# DATA PROVIDED

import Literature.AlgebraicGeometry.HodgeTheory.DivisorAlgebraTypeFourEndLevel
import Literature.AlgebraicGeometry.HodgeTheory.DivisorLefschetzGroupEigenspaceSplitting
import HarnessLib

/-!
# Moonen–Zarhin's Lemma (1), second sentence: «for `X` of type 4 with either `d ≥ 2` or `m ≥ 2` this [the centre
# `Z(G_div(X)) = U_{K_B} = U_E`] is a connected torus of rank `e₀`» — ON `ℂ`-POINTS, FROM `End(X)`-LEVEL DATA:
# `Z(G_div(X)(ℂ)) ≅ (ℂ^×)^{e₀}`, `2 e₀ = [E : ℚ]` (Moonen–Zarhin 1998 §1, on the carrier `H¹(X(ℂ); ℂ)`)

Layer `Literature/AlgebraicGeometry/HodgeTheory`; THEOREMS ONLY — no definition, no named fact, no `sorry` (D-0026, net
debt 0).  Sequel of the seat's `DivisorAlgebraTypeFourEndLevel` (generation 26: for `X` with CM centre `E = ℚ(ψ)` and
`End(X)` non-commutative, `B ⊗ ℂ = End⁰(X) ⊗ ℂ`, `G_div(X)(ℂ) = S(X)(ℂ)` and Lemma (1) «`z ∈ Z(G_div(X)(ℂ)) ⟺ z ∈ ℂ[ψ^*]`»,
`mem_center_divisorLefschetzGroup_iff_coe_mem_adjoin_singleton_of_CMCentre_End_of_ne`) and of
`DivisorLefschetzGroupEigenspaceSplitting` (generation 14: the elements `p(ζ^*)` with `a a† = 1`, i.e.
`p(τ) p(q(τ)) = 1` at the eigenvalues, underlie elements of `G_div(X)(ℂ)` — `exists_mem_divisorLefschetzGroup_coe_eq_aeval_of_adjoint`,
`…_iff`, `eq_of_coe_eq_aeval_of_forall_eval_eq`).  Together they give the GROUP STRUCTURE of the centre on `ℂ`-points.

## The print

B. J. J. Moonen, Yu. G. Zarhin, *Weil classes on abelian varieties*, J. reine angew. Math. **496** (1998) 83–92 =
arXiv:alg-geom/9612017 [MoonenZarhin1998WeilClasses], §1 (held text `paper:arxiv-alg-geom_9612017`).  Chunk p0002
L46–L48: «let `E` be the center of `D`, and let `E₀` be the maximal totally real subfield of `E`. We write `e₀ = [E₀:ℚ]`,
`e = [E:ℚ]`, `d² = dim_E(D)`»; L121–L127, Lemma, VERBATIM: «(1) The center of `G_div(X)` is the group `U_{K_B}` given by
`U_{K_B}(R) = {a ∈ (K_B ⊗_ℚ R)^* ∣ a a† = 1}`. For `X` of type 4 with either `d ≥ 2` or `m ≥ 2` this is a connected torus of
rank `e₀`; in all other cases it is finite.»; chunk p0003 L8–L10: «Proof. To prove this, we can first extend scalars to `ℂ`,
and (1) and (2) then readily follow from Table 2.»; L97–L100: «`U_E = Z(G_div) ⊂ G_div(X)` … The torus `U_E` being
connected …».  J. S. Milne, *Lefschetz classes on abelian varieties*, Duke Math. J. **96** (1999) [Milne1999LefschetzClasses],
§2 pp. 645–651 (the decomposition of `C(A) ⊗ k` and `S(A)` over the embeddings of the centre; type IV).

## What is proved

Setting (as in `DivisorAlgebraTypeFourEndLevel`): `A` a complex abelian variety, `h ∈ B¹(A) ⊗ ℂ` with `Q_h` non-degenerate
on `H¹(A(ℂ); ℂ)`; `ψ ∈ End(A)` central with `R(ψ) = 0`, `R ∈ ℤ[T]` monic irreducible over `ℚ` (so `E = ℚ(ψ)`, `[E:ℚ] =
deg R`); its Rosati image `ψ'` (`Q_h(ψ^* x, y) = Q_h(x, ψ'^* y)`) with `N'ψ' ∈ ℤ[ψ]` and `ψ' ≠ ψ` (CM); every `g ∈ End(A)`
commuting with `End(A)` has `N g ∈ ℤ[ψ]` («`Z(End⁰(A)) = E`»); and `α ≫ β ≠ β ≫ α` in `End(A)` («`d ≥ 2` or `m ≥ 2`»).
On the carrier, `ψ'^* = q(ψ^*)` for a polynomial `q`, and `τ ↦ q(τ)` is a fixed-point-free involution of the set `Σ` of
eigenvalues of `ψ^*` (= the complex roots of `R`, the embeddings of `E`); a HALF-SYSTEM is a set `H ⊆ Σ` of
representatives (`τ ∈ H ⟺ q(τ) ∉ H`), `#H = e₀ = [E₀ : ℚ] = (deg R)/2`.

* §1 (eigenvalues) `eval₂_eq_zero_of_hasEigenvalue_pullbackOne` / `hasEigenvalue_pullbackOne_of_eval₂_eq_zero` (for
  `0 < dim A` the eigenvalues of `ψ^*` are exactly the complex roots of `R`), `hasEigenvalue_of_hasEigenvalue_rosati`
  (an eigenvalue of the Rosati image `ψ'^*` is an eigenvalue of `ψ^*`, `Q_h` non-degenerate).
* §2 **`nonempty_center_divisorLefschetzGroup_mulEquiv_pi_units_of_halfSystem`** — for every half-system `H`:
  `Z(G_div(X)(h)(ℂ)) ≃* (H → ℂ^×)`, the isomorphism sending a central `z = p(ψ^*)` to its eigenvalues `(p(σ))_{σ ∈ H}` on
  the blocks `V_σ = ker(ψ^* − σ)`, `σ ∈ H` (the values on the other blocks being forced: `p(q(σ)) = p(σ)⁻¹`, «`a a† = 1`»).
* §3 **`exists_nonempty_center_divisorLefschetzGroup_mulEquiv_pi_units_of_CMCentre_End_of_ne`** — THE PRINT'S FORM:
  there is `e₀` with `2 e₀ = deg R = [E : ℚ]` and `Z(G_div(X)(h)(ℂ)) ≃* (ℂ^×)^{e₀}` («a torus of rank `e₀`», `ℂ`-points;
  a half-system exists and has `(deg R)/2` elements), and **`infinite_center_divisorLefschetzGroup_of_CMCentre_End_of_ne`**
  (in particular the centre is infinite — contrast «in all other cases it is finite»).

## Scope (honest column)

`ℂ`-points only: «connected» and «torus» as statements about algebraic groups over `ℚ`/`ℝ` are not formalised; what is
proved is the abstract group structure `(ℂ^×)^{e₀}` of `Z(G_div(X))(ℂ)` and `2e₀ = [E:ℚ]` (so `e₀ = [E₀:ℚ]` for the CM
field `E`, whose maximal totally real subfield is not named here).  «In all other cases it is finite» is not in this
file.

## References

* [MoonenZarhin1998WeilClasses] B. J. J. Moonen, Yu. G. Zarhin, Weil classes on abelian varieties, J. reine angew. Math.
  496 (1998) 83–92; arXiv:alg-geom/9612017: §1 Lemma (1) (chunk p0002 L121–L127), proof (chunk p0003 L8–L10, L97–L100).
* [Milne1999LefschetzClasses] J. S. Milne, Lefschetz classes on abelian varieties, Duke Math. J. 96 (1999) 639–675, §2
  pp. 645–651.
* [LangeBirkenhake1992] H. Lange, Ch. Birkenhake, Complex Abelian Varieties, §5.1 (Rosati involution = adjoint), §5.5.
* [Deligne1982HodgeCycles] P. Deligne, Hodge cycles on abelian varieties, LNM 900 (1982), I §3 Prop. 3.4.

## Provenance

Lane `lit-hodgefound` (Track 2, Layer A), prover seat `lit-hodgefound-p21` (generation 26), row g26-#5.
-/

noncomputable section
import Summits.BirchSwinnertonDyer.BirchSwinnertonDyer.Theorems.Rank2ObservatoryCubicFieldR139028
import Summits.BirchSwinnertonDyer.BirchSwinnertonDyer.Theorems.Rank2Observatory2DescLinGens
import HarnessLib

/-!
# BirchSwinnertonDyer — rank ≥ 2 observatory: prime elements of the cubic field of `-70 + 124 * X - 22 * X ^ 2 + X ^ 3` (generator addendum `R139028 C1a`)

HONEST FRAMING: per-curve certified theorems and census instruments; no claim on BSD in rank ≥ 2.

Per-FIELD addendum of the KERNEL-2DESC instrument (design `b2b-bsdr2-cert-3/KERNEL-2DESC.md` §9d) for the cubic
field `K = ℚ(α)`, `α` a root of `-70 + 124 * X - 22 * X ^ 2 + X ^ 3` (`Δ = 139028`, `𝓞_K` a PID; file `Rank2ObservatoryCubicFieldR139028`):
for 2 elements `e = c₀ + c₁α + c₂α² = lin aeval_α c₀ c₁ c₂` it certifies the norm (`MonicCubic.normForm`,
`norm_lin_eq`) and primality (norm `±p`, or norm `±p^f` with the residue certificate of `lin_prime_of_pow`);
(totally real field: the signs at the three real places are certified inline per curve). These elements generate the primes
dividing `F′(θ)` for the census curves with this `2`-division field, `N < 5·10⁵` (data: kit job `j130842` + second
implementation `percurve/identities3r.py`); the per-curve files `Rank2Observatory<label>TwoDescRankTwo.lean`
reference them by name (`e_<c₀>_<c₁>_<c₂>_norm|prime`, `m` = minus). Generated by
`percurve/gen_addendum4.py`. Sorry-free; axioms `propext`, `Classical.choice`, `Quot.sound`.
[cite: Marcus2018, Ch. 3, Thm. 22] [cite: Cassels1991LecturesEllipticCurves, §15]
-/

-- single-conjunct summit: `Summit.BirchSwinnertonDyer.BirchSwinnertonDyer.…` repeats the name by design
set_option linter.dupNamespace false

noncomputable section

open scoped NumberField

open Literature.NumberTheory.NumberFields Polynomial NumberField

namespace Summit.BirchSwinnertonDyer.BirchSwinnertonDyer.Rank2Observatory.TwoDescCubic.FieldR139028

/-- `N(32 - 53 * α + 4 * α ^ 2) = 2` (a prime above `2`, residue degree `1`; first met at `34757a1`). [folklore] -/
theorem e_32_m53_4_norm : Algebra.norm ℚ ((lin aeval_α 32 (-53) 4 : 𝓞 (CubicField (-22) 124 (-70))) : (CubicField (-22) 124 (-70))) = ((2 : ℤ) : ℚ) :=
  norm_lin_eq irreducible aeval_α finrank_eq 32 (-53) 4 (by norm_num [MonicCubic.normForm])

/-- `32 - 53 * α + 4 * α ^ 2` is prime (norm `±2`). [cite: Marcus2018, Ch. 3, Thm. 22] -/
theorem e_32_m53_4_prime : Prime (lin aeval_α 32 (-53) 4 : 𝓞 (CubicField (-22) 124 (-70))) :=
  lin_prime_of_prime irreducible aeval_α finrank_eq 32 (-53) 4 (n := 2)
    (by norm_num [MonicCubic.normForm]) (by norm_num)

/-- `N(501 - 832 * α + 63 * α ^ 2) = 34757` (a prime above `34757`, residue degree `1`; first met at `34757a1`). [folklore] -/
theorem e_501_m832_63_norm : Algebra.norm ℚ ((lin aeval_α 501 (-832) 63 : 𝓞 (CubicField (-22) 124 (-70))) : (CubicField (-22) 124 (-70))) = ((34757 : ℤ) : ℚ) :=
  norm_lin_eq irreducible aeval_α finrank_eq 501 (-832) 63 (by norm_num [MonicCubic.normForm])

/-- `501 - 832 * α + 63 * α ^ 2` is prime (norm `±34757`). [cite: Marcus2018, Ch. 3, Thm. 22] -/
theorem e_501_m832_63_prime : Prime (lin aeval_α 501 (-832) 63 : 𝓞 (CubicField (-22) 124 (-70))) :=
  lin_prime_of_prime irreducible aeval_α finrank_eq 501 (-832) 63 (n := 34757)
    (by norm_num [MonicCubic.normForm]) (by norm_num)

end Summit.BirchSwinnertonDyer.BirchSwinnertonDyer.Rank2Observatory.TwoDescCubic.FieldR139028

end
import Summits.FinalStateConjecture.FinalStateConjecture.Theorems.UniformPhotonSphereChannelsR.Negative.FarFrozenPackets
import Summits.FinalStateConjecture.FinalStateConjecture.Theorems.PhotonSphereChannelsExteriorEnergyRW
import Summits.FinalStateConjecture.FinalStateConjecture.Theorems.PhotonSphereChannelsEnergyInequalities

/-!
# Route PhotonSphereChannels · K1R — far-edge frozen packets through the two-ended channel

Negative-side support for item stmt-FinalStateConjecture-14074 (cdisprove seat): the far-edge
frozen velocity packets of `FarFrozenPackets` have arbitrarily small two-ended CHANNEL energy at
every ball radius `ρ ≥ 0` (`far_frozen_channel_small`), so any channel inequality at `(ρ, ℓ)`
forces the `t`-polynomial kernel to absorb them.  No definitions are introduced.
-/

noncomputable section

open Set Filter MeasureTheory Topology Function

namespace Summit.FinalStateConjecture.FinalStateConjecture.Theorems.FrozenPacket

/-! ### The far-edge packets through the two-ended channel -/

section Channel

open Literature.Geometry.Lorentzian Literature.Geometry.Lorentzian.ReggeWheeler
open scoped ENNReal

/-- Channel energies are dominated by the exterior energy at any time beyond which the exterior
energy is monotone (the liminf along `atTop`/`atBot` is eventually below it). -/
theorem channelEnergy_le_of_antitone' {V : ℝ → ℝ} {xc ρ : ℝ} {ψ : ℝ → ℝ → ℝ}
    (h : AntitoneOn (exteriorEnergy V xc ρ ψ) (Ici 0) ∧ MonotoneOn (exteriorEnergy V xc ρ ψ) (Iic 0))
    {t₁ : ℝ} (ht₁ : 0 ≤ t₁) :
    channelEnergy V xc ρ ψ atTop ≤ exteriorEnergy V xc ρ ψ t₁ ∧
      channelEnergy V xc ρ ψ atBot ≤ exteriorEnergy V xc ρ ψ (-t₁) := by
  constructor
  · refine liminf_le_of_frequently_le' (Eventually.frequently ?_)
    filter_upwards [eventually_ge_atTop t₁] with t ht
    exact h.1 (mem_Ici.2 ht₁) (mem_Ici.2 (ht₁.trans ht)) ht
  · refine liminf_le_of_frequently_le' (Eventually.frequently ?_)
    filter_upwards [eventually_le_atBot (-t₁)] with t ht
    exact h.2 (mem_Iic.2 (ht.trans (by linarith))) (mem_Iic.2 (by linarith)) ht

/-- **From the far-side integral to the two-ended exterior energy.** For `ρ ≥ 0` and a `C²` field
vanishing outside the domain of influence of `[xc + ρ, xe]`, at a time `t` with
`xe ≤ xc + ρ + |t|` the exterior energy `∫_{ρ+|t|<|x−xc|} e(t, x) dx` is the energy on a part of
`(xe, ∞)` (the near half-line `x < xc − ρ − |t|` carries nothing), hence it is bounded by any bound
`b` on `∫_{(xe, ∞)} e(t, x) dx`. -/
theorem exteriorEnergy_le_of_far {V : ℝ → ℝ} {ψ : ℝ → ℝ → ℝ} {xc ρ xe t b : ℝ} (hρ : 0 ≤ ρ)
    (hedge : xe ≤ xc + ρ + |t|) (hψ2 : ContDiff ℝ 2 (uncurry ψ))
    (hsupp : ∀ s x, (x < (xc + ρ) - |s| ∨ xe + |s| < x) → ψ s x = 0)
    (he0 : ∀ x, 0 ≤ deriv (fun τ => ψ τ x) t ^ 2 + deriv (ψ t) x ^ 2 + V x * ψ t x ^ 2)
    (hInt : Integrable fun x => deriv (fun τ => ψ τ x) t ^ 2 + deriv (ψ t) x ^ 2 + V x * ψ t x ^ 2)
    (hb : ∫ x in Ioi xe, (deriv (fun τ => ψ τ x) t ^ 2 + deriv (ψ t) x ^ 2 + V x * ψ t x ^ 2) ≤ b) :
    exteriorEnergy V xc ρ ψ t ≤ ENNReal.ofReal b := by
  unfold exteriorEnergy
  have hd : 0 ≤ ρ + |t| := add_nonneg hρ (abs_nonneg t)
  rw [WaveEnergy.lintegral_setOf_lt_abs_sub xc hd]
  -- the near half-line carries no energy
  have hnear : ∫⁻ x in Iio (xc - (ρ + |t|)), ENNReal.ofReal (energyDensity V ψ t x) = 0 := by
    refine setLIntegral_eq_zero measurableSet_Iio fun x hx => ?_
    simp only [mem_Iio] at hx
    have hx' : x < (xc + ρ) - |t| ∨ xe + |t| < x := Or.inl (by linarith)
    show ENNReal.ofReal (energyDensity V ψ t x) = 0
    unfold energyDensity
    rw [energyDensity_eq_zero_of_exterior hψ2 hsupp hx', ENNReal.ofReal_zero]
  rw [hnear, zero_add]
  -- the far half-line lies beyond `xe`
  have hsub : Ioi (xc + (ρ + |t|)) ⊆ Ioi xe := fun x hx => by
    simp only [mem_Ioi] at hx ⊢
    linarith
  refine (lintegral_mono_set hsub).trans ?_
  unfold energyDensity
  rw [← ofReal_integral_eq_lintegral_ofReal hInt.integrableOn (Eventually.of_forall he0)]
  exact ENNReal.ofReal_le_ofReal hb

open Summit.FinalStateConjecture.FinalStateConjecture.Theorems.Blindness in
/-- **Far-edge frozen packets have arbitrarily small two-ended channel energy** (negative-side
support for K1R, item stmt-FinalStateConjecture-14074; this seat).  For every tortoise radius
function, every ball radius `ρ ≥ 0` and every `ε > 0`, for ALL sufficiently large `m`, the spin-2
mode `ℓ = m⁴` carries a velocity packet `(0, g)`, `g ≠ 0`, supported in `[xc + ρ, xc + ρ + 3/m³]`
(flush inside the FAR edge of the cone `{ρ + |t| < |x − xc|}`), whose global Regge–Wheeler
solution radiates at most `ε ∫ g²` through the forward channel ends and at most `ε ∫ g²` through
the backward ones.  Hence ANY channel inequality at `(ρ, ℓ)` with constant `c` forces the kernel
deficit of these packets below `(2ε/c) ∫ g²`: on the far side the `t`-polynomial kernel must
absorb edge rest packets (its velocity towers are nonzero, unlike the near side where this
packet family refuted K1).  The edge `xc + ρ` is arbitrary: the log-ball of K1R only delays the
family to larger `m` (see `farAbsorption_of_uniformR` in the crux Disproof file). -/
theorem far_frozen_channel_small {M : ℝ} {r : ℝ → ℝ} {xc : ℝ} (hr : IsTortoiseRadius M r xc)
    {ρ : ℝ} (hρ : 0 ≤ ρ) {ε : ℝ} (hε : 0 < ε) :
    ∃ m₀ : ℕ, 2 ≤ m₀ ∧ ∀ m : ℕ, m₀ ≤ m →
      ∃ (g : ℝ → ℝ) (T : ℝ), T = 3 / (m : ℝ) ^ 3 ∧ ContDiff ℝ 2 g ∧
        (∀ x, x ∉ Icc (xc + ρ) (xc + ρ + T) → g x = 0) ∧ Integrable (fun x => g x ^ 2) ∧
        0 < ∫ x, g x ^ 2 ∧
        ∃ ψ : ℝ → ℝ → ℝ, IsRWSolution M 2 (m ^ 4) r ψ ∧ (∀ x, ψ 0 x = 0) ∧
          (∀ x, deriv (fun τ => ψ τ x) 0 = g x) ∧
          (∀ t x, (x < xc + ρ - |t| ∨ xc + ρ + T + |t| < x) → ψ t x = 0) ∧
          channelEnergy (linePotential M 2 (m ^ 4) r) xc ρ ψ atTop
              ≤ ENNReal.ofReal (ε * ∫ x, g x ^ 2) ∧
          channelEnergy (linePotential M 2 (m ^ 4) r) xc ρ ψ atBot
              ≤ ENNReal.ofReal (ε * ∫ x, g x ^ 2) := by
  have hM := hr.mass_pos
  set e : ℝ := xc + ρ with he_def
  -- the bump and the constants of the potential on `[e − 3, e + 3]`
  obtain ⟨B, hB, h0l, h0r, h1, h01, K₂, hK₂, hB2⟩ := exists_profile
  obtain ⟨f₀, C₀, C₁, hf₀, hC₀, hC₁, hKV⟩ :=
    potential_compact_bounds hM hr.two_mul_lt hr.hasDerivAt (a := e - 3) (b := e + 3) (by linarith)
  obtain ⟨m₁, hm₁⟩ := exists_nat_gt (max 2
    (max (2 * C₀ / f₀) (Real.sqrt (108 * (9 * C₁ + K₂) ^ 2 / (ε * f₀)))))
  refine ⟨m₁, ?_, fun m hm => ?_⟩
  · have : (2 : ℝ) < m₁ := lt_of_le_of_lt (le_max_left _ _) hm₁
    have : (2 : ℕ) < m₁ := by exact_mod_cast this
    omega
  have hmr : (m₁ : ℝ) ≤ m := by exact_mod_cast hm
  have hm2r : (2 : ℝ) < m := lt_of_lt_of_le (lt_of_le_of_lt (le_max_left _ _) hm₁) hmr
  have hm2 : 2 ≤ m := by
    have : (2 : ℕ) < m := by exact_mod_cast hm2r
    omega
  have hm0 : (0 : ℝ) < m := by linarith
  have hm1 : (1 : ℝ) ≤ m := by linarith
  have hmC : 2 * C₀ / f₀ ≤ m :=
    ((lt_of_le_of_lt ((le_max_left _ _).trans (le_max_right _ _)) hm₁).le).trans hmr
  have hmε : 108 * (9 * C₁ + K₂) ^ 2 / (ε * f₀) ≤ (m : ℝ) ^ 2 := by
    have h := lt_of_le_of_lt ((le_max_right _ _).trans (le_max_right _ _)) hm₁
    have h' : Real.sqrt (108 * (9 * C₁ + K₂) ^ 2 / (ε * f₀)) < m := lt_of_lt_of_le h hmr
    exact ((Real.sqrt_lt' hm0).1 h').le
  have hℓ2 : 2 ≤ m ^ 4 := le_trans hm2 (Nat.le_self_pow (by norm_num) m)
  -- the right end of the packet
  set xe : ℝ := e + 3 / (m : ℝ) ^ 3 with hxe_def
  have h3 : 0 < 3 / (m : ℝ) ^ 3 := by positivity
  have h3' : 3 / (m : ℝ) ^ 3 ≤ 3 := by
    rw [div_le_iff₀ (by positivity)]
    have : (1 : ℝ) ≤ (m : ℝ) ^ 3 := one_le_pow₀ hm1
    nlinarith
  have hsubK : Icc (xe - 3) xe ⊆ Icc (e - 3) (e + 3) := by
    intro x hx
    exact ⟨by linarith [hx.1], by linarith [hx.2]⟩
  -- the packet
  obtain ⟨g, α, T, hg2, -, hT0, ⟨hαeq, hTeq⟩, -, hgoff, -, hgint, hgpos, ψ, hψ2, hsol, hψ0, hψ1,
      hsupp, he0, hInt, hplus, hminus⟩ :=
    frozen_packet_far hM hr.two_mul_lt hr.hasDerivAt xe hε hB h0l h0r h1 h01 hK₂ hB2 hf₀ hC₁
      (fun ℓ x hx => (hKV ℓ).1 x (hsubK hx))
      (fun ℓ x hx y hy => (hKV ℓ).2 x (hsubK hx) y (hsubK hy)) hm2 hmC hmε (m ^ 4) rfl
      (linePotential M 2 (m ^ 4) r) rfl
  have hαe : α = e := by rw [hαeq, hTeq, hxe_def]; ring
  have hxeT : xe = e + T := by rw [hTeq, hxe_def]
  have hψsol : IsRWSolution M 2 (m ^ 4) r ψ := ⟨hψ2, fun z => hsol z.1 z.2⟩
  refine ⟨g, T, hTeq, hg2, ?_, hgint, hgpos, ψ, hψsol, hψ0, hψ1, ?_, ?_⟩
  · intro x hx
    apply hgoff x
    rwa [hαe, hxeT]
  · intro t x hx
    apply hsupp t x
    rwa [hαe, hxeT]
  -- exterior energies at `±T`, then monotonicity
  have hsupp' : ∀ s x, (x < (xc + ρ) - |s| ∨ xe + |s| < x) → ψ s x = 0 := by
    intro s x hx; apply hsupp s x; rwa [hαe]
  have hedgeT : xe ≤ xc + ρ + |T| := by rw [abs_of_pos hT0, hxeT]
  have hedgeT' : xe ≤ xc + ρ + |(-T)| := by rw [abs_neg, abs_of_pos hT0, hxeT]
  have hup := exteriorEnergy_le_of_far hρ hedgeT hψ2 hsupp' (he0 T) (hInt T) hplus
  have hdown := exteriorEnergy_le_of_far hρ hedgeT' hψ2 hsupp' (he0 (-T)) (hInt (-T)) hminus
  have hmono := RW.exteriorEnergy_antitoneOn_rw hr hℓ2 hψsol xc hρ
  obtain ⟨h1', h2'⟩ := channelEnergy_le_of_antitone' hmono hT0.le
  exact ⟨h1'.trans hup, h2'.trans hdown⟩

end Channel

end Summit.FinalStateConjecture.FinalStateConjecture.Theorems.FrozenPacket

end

# THE TASK
Reproducing the whole listing above is not the task. Copy exactly only the lines from the one with "496 (1998) 83–92;" to the one with "# BirchSwinnertonDyer —", both kept.

# RESULT FOR THIS EXERCISE
  496 (1998) 83–92; arXiv:alg-geom/9612017: §1 Lemma (1) (chunk p0002 L121–L127), proof (chunk p0003 L8–L10, L97–L100).
* [Milne1999LefschetzClasses] J. S. Milne, Lefschetz classes on abelian varieties, Duke Math. J. 96 (1999) 639–675, §2
  pp. 645–651.
* [LangeBirkenhake1992] H. Lange, Ch. Birkenhake, Complex Abelian Varieties, §5.1 (Rosati involution = adjoint), §5.5.
* [Deligne1982HodgeCycles] P. Deligne, Hodge cycles on abelian varieties, LNM 900 (1982), I §3 Prop. 3.4.

## Provenance

Lane `lit-hodgefound` (Track 2, Layer A), prover seat `lit-hodgefound-p21` (generation 26), row g26-#5.
-/

noncomputable section
import Summits.BirchSwinnertonDyer.BirchSwinnertonDyer.Theorems.Rank2ObservatoryCubicFieldR139028
import Summits.BirchSwinnertonDyer.BirchSwinnertonDyer.Theorems.Rank2Observatory2DescLinGens
import HarnessLib

/-!
# BirchSwinnertonDyer — rank ≥ 2 observatory: prime elements of the cubic field of `-70 + 124 * X - 22 * X ^ 2 + X ^ 3` (generator addendum `R139028 C1a`)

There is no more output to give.